Examples of malpractice included a company which approached young mothers in shopping malls, telling them their children would be taken into care after they died if they failed to make a will. One consumer was charged £12,000 up-front for executor services only for their family to find the firm involved had gone out of business not long after, disappearing with their wills and money. In June the Legal Services Board launched a review of the threat posed to consumers in England & Wales by unprofessional will writers and is currently seeking evidence of consumer harm. The Scottish Parliament is currently going through the process of regulating non-lawyer will writers through the Legal Services (Scotland) Bill.

Certainly an interesting Press Release from STEP, but it hardly tells the real story of what is going on in the UK will industry, where solicitors dominate the market. Notably, STEP use an example where one consumer was charged £12,000 up-front for executor services yet the Scottish legal profession can beat that hands down, where, to quote one example, Edinburgh law firm Turcan Connell charged fees of more than £16,000 to administer an estate with net assets of under £14,000 – and the Law Society then rejected a complaint from the deceased client’s widow, Dr Kate Forrest.

Legal bill wipes out net assets - The Herald January 02 2007The Herald newspaper reported : “[Dr] Forrest complained that the firm had told her only that it would charge £200 an hour, had entered into unnecessary work, and had failed to give her estimates, or issue itemised bills, despite repeated requests. She claims the firm then gave an undertaking to halt the charges, in a meeting with witnesses at the firm's office, but this did not materialise. When the Law Society examined the complaint, it ruled that the meeting could not be taken into account as the firm had no record of it, and it accepted an explanation by managing partner Douglas Connell that the complaint had been based entirely on a "misunderstanding". The £16,000 in charges had the effect of more than wiping out any assets in the estate, which had gross assets of £69,574 but debts of £55,731.”

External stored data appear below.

import Mathlib.LinearAlgebra.Matrix.Transvection
import Literature.Computability.AlgebraicComplexity.MS2001FormESymmetries
import HarnessLib

/-!
# GCT I §7–8: the stabilizer of `E(X)` acts irreducibly on the variables (infinite fields)

Companion of `MS2001ClassVarieties.lean` (named fact `MS2001_thm_7_3`: the form
`E(X) = ∏_σ det_σ(X)` of GCT I §7 is `SL`-stable over every algebraically closed field; K. D.
Mulmuley, M. Sohoni, SIAM J. Comput. 31 (2001), authors' version (AV) Thm. 7.3, p.31) and of
`MS2001FormESymmetries.lean` (explicit elements of the stabilizer of `E(X)`: `SL_m` on the rows,
the column torus, the relabellings). Theorem-only.

MAIN RESULT (`MS2001_msEStabilizer_irreducible`, typed exactly like the tree's
`MS2001_detStabilizer_irreducible` / `MS2001_perStabilizer_irreducible` for `det_m` / `per_n`):
over an INFINITE field `K`, for `m ≥ 2` (any `k`) or `k ≥ 3` (any `m`), a subspace of the
coordinate space `K^{m·(m·k)}` of the variables `X = (X^j_i)_r` that is invariant under every
`γ ∈ SL_{km²}(K)` fixing `E(X)` is `0` or everything. This is the hypothesis of Kempf's
stability criterion in the form the tree has it (`MS2001KempfStabilityHolds.lean`,
`exists_submodule_stable_of_not_isPolystable`: a non-closed `SL`-orbit of a form yields a proper
nonzero subspace stable under the stabilizer), whence GCT I Thm. 7.3 for these `(m,k)` over every
algebraically closed field — the printed proof (GCT I §8) runs Kempf's machinery on the finite
wreath-product part `D'` of the stabilizer only and has to locate its parabolic; using the torus
and `SL_m` as well, no proper parabolic survives. The excluded corner `(m,k) = (1,2)`
(`E = x·y`, stabilizer = a torus, coordinate lines invariant) is genuinely reducible; `(1,1)`,
`(1,0)`, `m = 0` are degenerate.

PROOF (as for `per_n` in `MS2001ClassVarieties.lean`). Let `0 ≠ w ∈ W`, `w x₀ ≠ 0`,
`x₀ = (r₀,(i₀,j₀))`. Torus filters: the row torus `diag(θ^{[r=r₀]} θ^{-[r=r₁]}) ⊗ 1` and the
column torus `1 ⊗ diag(θ^{[c=c₀]} θ^{-[c=c₁]})` have determinant one and fix `E(X)`
(`linSubst_diagonal_fst_msE`, `linSubst_diagonal_snd_msE`); with `θ ≠ 0, ±1` the operators
`(g − θ⁻¹)(g − 1)` cut `w` down to its row `r₀`, then to the single entry `x₀`
(`single_mem_of_apply_ne_zero`). Moves: the row transvections `(1 + E_{r r₀}) ⊗ 1 ∈ SL_m ⊗ 1`
(`single_row_move`), the relabelling swapping block `i₀` with block `i` AND row `i₀` with row `i`
(signs cancel: `single_block_move`), and inside a block either the same transposition in two
blocks (`m ≥ 2`) or a `3`-cycle (`k ≥ 3`) (`single_col_move`) carry `e_{x₀}` to every `e_x`.
HONEST FRAMING: classical bookkeeping towards a GIT stability statement; nothing here bears on the
conjectures of GCT I §7, on P versus NP, or on VP versus VNP.

## References

* [MulmuleySohoniSIAM2001] K. D. Mulmuley, M. Sohoni, *Geometric complexity theory I*, SIAM J.
  Comput. 31 (2001) 496–526: Prop. 7.1 (the stabilizer of `E(X)`, AV p.31), Thm. 7.3 and its
  proof, §8 (AV pp.34–37).
* [Kempf1978] G. R. Kempf, *Instability in invariant theory*, Ann. of Math. 108 (1978), Cor. 4.4–4.5.
-/

noncomputable section
/-!
# The weighted spectral density of the `ρ`-frame, exactly: `F_ρ(E) ∼ 16^s(1 + 2P₀)·E^{4Δ_σ}/Γ(4Δ_σ+1)`, and the rate `ρ(x₀)^E` with the exact
# prefactor — Pappadopulo–Rychkov–Espin–Rattazzi 2012 §5.2 for the typed class
(cell `pub-ising3x`, seat controls-1 gen 48; PAPER §6.2 / Appendix E — CONTROL-ONLY; part 2 of 2, part 1 is `Control2DRhoStates`;
the `ρ`-frame twin of E.1u's `Control2DSpectralDensityAsymptotics` and E.1w's `Control2DConvergenceRateSharp`)

HONEST FRAMING: lottery ticket; floor = tightest certified 3D Ising CFT bounds; no exact-solution
claim without a proof. CONTROL-ONLY (`d = 2`, global `sl(2) × sl(2)` blocks, `Δ_σ = s` an INPUT, axiom set `A2D′`);
nothing here is about `d = 3`, no certificate, functional or number of the record is touched, and no new hypothesis,
definition or named fact enters.

WHAT THIS FILE ADDS. For every unitary solution `D` of the typed `⟨σσσσ⟩` sum rule at external dimension `Δ_σ = s > 0`:

* **`CrossingData.tendsto_rpow_mul_rhoLaplace`** — the Laplace hypothesis of the `ρ`-frame: `t^{4s}·Σ_j w_j e^{-t·level_j} → 16^s(1 + 2P₀)`
  as `t ↓ 0` (`P₀ = Σ'_{Δ_i = 0} p_i`): E.1r's corner asymptotics `((1-x)(1-x))^s G(x,x) → 1 + 2P₀` (`tendsto_fourPoint_corner`) along
  `x = z(e^{-t}) = 4e^{-t}/(1+e^{-t})²`, with `1 - x = ((1-e^{-t})/(1+e^{-t}))²` and `t(1+e^{-t})/(1-e^{-t}) → 2`;
* **`CrossingData.tendsto_rhoSpectralCount_div_rpow`** — **`F_ρ(E)/E^{4s} → 16^s(1 + 2P₀)/Γ(4s+1)` as `E → ∞`**: the tree's Karamata
  Tauberian theorem through E.1u's `tendsto_tsum_le_div_rpow_of_tendsto`, BY NAME, with exponent `4s` — the Tauberian EQUALITY of the
  `ρ`-frame for the typed class, two-sided (E.1u: the `x`-frame count grows like `E^{2s}`; here the `ρ`-frame count grows EXACTLY like
  `E^{4s}`, the doubling of the exponent PRER point out); `_of_pos` / `_of_hasScalarGap`: `→ 16^s/Γ(4s+1)` when no weight sits at
  dimension `0`;
* **`eventually_tsum_p_four_rpow_le`** — the primaries alone: eventually `Σ'_{Δ_i ≤ E} p_i 4^{Δ_i} ≤ (16^s(1+2P₀)/(2Γ(4s+1)) + ε)E^{4s}`
  (E.1x's hypothesis-free `½e^{4s}16^s((E+2s)/(4s))^{4s}G(½,½)` sharpened asymptotically to the Tauberian constant; upper bound only);
* `eventually_tsum_rhoWeight_le`, **`eventually_rhoStatesTail_le`** (E.1w's asymptotic Abelian lemma `eventually_tsum_ge_mul_exp_le` BY NAME),
  `rhoTail_le_rhoStatesTail`, **`eventually_rhoTail_le_sharp`** — for every `ρ₀ ∈ (0,1)` and `ε > 0`, eventually in `E`:
  `Σ'_{Δ_i ≥ E} p_i g_i(x₀,x₀) ≤ (16^s(1+2P₀)/Γ(4s+1) + ε)·E^{4s}·ρ₀^E` at `x₀ = 4ρ₀/(1+ρ₀)²` — PRER's (5.4)
  «`≲ Δ_*^{4Δ_φ}|ρ(z)|^{Δ_*}/Γ(4Δ_φ+1)`» with THEIR PREFACTOR EXACTLY (E.1z's hypothesis-free `2(1-ρ₀²)^{-1}·B·E^{4s}ρ₀^E·Et/(Et-4s)` sharpened
  asymptotically); `_of_pos`, `_rhoZ` (every `x₀ ∈ (0,1)`, `ρ(x₀)` written out);
* `record_rhoSpectralCount (w)` — at `Δ_σ = 1/8` on the record's class (all labels `≥ 0.99`, `P₀ = 0`): `F_ρ(E)/E^{1/2} → 16^{1/8}/Γ(3/2)`
  (`= 2√(2/π) ≈ 1.596` [decimal for orientation]) and eventually `Σ'_{Δ_i ≥ E} p_i g_i(½,½) ≤ (16^{1/8}/Γ(3/2) + ε)·E^{1/2}·ρ(½)^E`,
  `ρ(½) = 3 - 2√2`.

NOT claimed: PRER's error terms / Korevaar's logarithmic remainder; any LOWER bound pointwise in `E` on a tail or on the primaries' count
(the levels may leave gaps); a bound on a single `p_i` beyond E.1x/E.1z; anything off the REAL diagonal / square (complex `ρ`, the cut
plane — where PRER's statement lives in full); anything at `s = 0` (E.1q); Virasoro; anything three-dimensional; any bound on `Δ_ε`, `c`
or `λ²`; nothing of the record touched, no new hypothesis or named fact.

References: D. Pappadopulo, S. Rychkov, J. Espin, R. Rattazzi, Phys. Rev. D 86 (2012) 105043, §5.2 eq. (5.3)–(5.4)
[cite: PappadopuloRychkovEspinRattazzi2012PRD, §5.2]. Tree: `rhoWeight`, `rhoLevel`, `rhoSpectralCount`, `hasSum_rhoStates(_fiber)`,
`hasSum_rhoLaplace`, `tsum_p_four_rpow_le_rhoSpectralCount` (`Control2DRhoStates`); `tendsto_tsum_le_div_rpow_of_tendsto`, `tsum_p_dim_zero_eq_zero`
(`Control2DSpectralDensityAsymptotics`); `eventually_tsum_ge_mul_exp_le` (`Control2DAbelianTail`); `tendsto_fourPoint_corner`
(`Control2DCornerAsymptotics`); `one_sub_four_mul_div_sq`, `four_mul_div_sq_mem_Ioo`, `rhoZ_mem_Ioo`, `four_mul_rhoZ_div_sq`
(`Control2DRhoCoordinate`); `two_le_of_spin_ne_zero`, `lowerBound_of_location`, `twoSided_2d_kernel099` (the record, by name), `opeConvergent_free`.
Mathlib: `Real.Gamma`, `tendsto_nhdsWithin_of_tendsto_nhds_of_eventually_within`, `tendsto_of_tendsto_of_tendsto_of_le_of_le'`,
`Real.continuous_rpow_const`, `tendsto_rpow_atTop`, `Metric.tendsto_nhds`, `Summable.tsum_prod`, `Set.indicator`.
-/

namespace Summit.CriticalPhenomena.Ising3D.Control2D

Hardly a glowing recommendation for regulation by the Law Society of Scotland of solicitors handling wills, rather it proves deceased clients will be ripped off by any professional, with no recourse for their remaining family while the solicitor gets away with it – the perfect, ultimate, R.I.P. OFF.

BBC Panorama investigation on wills - no longer existsBBC Panorama report into corruption in the will writing industry omitted problems of solicitors ripping off dead clients. Coincidentally, the BBC’s Panorama programme ran a report on the wills industry, highlighting various rip offs by will-writing companies. The programme bizarrely implied while will-writing companies were quite obviously ripping off consumers to the tune of thousands of pounds, the situation was very different if a solicitor handled a will – something many victims of solicitors mishandling wills all across the UK could easily dispute. Curiously the BBC Panorama programme on this issue is now no longer available, although readers can still view a summarised text version of the report carried out by Panorama journalist Vivian White, here : Call for tighter will-writing laws as consumers duped

The new regulation in Scotland which STEP are referring to in their Press Release, relates to amendments contained in the Legal Services (Scotland) Bill, which may well end up seeing the Law Society of Scotland regulate non-lawyer will writers. I reporter on the Scottish plans for regulation of non-lawyer will writers, here : Scottish Government plan to regulate non-lawyer 'will writers' may see Law Society regulate all complaints against mishandled wills, legal business

Consumers should be in no doubt the Legal Services (Scotland) Bill is turning into one of the biggest rip offs of consumer choice of legal services in Scotland, a far cry from the intentions of the Which? super complaint and the Office of Fair Trading’s report into lawyers dominance of Scotland’s legal services marketplace.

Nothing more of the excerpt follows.